(Beginning of Exercise inputs)

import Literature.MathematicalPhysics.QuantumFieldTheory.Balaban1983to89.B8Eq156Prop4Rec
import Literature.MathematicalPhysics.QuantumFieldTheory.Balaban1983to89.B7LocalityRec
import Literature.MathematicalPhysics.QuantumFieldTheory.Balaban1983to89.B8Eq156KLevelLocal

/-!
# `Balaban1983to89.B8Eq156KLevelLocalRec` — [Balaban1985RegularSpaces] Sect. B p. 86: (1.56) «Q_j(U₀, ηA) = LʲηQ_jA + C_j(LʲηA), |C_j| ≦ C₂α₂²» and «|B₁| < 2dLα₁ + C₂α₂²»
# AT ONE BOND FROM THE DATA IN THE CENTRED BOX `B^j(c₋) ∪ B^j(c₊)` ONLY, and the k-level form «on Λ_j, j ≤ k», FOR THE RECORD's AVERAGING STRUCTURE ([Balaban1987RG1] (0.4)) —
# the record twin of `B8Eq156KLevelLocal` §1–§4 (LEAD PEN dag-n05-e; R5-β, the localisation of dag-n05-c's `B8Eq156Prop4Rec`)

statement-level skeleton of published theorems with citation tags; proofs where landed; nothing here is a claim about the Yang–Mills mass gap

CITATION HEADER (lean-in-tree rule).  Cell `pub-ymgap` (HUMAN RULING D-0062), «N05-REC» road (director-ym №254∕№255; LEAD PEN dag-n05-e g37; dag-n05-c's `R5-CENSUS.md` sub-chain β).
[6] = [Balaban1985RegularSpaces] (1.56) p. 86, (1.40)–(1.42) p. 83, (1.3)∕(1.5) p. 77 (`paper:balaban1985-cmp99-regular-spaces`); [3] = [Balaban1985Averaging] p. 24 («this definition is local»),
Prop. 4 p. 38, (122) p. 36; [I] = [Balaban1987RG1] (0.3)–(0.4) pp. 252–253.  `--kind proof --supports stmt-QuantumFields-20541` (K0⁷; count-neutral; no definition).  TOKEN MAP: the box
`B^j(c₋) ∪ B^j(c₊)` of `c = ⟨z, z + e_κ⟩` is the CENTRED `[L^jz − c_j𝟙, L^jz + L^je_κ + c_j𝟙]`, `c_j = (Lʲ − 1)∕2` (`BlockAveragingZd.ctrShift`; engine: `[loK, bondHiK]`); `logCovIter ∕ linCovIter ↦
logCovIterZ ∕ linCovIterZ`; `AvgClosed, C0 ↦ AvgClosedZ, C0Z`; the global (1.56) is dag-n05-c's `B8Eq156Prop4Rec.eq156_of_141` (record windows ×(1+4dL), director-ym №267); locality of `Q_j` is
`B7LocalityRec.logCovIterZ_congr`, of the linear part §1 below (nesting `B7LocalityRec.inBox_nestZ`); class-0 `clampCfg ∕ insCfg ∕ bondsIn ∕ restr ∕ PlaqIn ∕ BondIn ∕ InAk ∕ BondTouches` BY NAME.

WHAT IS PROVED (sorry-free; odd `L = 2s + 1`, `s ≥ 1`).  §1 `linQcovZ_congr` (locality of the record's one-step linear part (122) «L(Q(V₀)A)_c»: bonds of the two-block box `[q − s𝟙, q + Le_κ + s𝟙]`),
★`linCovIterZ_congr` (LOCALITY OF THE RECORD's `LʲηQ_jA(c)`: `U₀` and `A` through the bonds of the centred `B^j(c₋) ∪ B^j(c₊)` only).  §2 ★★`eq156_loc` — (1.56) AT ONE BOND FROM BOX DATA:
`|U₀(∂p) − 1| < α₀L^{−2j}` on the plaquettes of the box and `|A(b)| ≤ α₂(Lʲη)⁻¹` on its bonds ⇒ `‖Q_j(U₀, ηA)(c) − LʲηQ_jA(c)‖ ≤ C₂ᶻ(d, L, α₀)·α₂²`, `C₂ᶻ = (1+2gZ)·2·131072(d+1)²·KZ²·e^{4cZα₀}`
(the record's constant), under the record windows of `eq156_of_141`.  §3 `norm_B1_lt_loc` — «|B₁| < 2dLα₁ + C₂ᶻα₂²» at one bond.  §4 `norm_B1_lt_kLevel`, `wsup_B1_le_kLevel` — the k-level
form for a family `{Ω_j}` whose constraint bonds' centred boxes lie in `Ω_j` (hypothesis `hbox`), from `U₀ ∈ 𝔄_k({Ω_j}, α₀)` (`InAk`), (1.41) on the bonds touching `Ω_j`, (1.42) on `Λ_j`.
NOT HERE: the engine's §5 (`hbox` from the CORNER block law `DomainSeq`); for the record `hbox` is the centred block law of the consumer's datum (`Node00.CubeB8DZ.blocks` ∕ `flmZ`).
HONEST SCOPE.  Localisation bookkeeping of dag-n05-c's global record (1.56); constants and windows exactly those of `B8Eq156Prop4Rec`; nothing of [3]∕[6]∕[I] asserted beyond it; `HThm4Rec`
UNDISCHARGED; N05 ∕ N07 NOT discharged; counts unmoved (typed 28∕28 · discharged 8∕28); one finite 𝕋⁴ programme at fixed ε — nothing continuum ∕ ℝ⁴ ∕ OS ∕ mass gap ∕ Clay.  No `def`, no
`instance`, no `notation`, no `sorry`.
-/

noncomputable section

(End of Exercise inputs)

* [Requirement]:
The response must hold only the lines above from the line with "on the plaquettes" through the line with "Localisation bookkeeping of", each copied exactly, both ends kept.

* [Output]:
`|U₀(∂p) − 1| < α₀L^{−2j}` on the plaquettes of the box and `|A(b)| ≤ α₂(Lʲη)⁻¹` on its bonds ⇒ `‖Q_j(U₀, ηA)(c) − LʲηQ_jA(c)‖ ≤ C₂ᶻ(d, L, α₀)·α₂²`, `C₂ᶻ = (1+2gZ)·2·131072(d+1)²·KZ²·e^{4cZα₀}`
(the record's constant), under the record windows of `eq156_of_141`.  §3 `norm_B1_lt_loc` — «|B₁| < 2dLα₁ + C₂ᶻα₂²» at one bond.  §4 `norm_B1_lt_kLevel`, `wsup_B1_le_kLevel` — the k-level
form for a family `{Ω_j}` whose constraint bonds' centred boxes lie in `Ω_j` (hypothesis `hbox`), from `U₀ ∈ 𝔄_k({Ω_j}, α₀)` (`InAk`), (1.41) on the bonds touching `Ω_j`, (1.42) on `Λ_j`.
NOT HERE: the engine's §5 (`hbox` from the CORNER block law `DomainSeq`); for the record `hbox` is the centred block law of the consumer's datum (`Node00.CubeB8DZ.blocks` ∕ `flmZ`).
HONEST SCOPE.  Localisation bookkeeping of dag-n05-c's global record (1.56); constants and windows exactly those of `B8Eq156Prop4Rec`; nothing of [3]∕[6]∕[I] asserted beyond it; `HThm4Rec`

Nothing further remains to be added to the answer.